====== Record extracts
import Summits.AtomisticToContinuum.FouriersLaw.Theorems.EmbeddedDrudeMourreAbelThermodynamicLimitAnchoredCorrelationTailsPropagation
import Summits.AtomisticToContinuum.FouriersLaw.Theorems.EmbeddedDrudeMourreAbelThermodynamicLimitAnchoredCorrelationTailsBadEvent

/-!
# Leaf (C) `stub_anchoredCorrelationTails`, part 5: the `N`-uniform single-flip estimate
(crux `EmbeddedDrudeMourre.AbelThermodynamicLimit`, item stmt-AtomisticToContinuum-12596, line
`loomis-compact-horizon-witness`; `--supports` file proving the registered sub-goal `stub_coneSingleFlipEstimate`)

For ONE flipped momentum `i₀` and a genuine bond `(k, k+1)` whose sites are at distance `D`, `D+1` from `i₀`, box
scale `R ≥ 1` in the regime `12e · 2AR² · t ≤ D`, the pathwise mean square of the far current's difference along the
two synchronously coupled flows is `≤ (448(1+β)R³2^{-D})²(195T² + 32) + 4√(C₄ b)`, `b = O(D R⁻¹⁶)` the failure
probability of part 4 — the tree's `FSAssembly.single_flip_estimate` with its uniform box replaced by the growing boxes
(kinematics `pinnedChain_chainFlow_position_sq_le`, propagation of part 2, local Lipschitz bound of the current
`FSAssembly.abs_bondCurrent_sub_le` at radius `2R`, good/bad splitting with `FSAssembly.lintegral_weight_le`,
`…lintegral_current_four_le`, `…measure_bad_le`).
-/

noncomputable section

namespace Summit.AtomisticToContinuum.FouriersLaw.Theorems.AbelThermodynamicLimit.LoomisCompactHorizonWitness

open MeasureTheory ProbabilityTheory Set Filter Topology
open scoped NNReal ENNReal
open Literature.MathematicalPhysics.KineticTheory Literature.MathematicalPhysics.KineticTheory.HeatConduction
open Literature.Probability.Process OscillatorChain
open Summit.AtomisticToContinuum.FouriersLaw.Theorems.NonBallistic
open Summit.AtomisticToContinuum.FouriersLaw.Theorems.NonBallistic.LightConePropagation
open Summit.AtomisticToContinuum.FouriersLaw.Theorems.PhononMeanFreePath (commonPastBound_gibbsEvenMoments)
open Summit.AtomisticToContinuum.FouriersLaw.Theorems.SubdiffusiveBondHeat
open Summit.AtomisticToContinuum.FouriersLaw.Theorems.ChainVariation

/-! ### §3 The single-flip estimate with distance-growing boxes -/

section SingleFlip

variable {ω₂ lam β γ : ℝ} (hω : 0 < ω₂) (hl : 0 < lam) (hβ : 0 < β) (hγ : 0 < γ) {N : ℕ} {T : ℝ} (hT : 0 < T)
============
*Task to carry out*: Return all lines from the data that include the string "Summits".

*Answer to the problem*:
import Summits.AtomisticToContinuum.FouriersLaw.Theorems.EmbeddedDrudeMourreAbelThermodynamicLimitAnchoredCorrelationTailsPropagation
import Summits.AtomisticToContinuum.FouriersLaw.Theorems.EmbeddedDrudeMourreAbelThermodynamicLimitAnchoredCorrelationTailsBadEvent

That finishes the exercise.